Number of CpG sites/features in parentheses.
| Feature Selection Methods | Data set | R2 Score | Mean Absolute Error (Years) | Median Absolute Error (Years) |
|---|---|---|---|---|
| KBest 2000 de novo then Boruta (35) | GSE85311 | 0.931 | 4.66 | 4.18 |
| GSE52588 | 0.946 | 3.35 | 2.68 | |
| GSE137688 | 0.710 | 2.0 | 1.6 | |
| Top 5 Most Frequent (5) | GSE85311 | 0.964 | 5.71 | 5.60 |
| GSE52588 | 0.932 | 4.56 | 3.98 | |
| GSE137688 | 0.470 | 2.72 | 2.29 |
Fig 2Figure showing the Predicted Ages vs Chronological Ages from our two final models on the two external validation datasets GSE85311 and GSE52588.

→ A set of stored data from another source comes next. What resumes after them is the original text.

import Summits.BirchSwinnertonDyer.Rank1Residual.Supersingular.RankOneKimLevelKRecordShapeX7
import Summits.BirchSwinnertonDyer.Rank1Residual.Supersingular.IntModelMinimalityKrausTwoMore
import Summits.BirchSwinnertonDyer.Rank1Residual.Supersingular.RankOneSurjThreeCertificates_11
import HarnessLib

/-!
# Rank ONE at `p = 3`, `#Ш_an = 9`, `3 ∤ ∏c_ℓ`: per-pair RECORDS in the Kim-PRE level-27 currency — `BSD(E,3)` from ONE
# PRIME-level Kurihara number `δ̃_ℓ ≢ 0 (mod 27)` at a cyclic `ℓ ∈ 𝒫_3` (iw-2 ENGINE K v1.3 depth-3, population R1k3) and the
# two-engine descent count `9 ∣ #Sel^(3)(E/ℚ)`, every side condition DECIDED in the kernel (cell `b2b-bsdres`, supersingular family
# prover B = unit `b2b-bsdres-additive-p3`, gen 23; class lead N6·O3, X7 joint B side; part X7A: 7 of 33 rows)

HONEST FRAMING (cell `b2b-bsdres-*`, verbatim): prove what is provable now; shrink each hard class to its core with data;
no claim beyond stated classes; COMBINATION classes deleted from PUBLISHED theorems only, CONSTRUCTION-shaped remainder
typed; this is not "finishing BSD". X7 / X8 stay CONSTRUCTION-SHAPED; NOT class theorems; nothing is booked; O3's / O4's marks
do not move. EVERY theorem below is CONDITIONAL on the ANNOUNCED preprint C.-H. Kim (app. R. Pollack), arXiv:2505.09121 Thm. 1.1
(`hK25s`, OPEN binder) and takes AS BINDERS (i) the non-vanishing `kuriharaNumber D.f 27 ℓ ψ ≠ 0` of ONE level-27 Kurihara number
for a surjective `ψ_ℓ : (ℤ/ℓ)ˣ → ℤ/27` — the kernel does NOT compute that number; iw-2's ENGINE K v1.3 did (EVIDENCE:
`HOME/b2b-bsdres-iw-2/ENGINE-K-P9.md` §4 GEN 12 (D), `tables/engKp9_{pairs,levels}.tsv`; twisted `L`-values by the approximate functional
equation, certificates feq / round_resid / dft per level; ONE engine at depth 3 on these rows) — and (ii) the descent count
`9 ∣ #Sel^(3)(E/ℚ)` = gen 19's TWO-ENGINE exact 3-descent (`dim Sel₃ = 3` on both engines; x11b engine 1 / x10b engine 2, kit
j132399+j136163+j136262 / j132400+j136164+j136263; `HOME/b2b-bsdres-additive-p3/g19/sha9core/R1SHA2-TABLE.md`). Population R1k3 =
r_an 1, X7/X8, surj(3), `v₃(∏c) + v₃(#Ш_an) = 2`, `q = 27`, `ν = 1`: 1 791 rows, 1 666 decided with `min ord₃ δ̃^{(3)} = 2` = Kim's
expected depth; the 33 rows here are the `#Ш_an = 9`, `3 ∤ ∏c` cells OPEN at engine-A ROUND 203 (gen-20 census) without a
level-27 record yet: O4@3 32, O3 1 (gen 21's `RankOneKimLevel27RecordsX8A/B` hold the other 19 O3 rows).

WHAT THE KERNEL DECIDES PER ROW (shapes `X7RankOne/X8RankOne.bsdp_three_of_kim2025_OPEN_of_ainvs_of_kuriharaNumber_ne_zero_of_card_selmerGroup_of_countPointsFast`,
`RankOneKimLevelKRecordShapeX7.lean`, into gen 18's `RankOne.bsdp_of_kim2025_OPEN_of_casselsTate_of_kuriharaNumber_ne_zero_of_pow_dvd`,
`k = 3 ≤ 4`, `j = 1`): global minimality of the Cremona model (x11c bounded Kraus / gen-20 criterion₃), `3 ∤ Δ` and `#Ẽ(𝔽₃)` (class
X8: `∈ {1,7}`; class X7: `3 ∣ 4 − #Ẽ(𝔽₃)` plus an additive prime `q ∣ Δ, q ∣ c₄`), `ℓ ≥ 5` prime, `ℓ ∤ Δ`, `ℓ ≡ 1 (mod 27)`, the
point count `#Ẽ(𝔽_ℓ) = n_ℓ` by prover A's `countPointsFast` (binary modular exponentiation, `decide +kernel`) with `27 ∣ n_ℓ` (so
`ℓ ∈ 𝒫_3`), CYCLICITY `#Ẽ(𝔽_ℓ)[3] ≤ 3` by the cube test `Δ^{(ℓ−1)/3} ≢ 1 (mod ℓ)` (n1011-p15); surj(3) is gen 21's kernel
certificate `surj_x7r1_/surj_x8r1_<label>_3`; the 3-adic tower needs no witness. OTHER BINDERS: `hCT`, `hGZK`, `hmod` PUBLISHED;
`D`; `r_an = 1` and `#Ш_an = q` with `ord₃ q = 2` (Cremona allbsd). READING (class lead / X7 joint B): on these rows BSD₃ holds
modulo (Kim 2025 refereed) + (the engine's δ̃_ℓ mod 27) + (the two-engine descent count) + published facts — a SECOND conditional
route beside the gen-19/20 rem13 + descent records (tier-D composed citation `hK`). By Cassels–Tate squareness the level-27
number pins `ord₃ #Ш = 2` exactly (`≤ 2` from Kim's clause at `k = 3`, `≥ 1` from the descent bit).

References: [Kim2025RefinedTNC] Thm. 1.1 (ANNOUNCED, OPEN binder); [Kim2022StructureSelmer] §1.2.2, Thm. 1.9 (6), Conj. 1.10;
[SilvermanAEC2009] III.1, VII.1, VII.5, X.4.2, X.4.14; [IrelandRosen1990] Prop. 5.1.2; [Kraus1989]; [Cremona1997] §3.6;
[Cremona2006] Table 1; [Miller2011LMS] Def. 1.1.
-/

set_option autoImplicit false

noncomputable section

open scoped Classical MatrixGroups ModularForm

open CongruenceSubgroup WeierstrassCurve Literature.NumberTheory.EllipticCurves
  Literature.NumberTheory.EllipticCurves.ModularForms
  Literature.NumberTheory.EllipticCurves.Rank1Residual
  Literature.NumberTheory.EllipticCurves.Rank1Residual.Typed
  Literature.NumberTheory.EllipticCurves.Rank1Residual.X11RankOneCertificates
  Summit.BirchSwinnertonDyer.BirchSwinnertonDyer.Rank1Residual.X11RankOne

(A-B) KBest 2000 de novo then Boruta (C-D) Top 5 Most Frequent.
Fig 3Figure showing the Predicted Ages vs Chronological Ages from Horvath’s, Weidner’s and Hannum’s publicly available models/equations on the two external validation datasets GSE85311 and GSE52588.
(A-B) Horvath’s model (C-D) Weidner’s model (E-F) Hannum’s model.
Results of the two models created from the Horvath down syndrome blood dataset (GSE52588) [22] using the same CpGs selected from the two feature selection methods from the initial Hannum experiment.
These models were validated using the same 10CV scheme from the initial Hannum experiment. Number of CpG sites/features in parentheses.
| Feature Selection Method CpGs used | Average R2 Score (from 10CV) | Mean Absolute Error (Years) | Median Absolute Error (Years) |
|---|---|---|---|
| KBest 2000 de novo then Boruta (35) | 0.928 | 3.39 | 2.92 |
| Top 5 Most Frequent (5) | 0.911 | 4.02 | 3.72 |
Fig 4The workflow for feature selection and model evaluation.
Feature selection was performed on training data for each iteration of 10-fold cross validation. The selected features of each iteration are aggregated into a list for each feature selection method type. The unique selected features for each method are collected into a dataframe where post-selection processes such as intersections are performed. We add the results to a dataframe. Each column of selected features in the results dataframe (each representing a different feature selection method) is tested using another training-testing split on the original data. This is done 10 times for 10-CV with the average of all scores being the performance estimate for that feature selection method.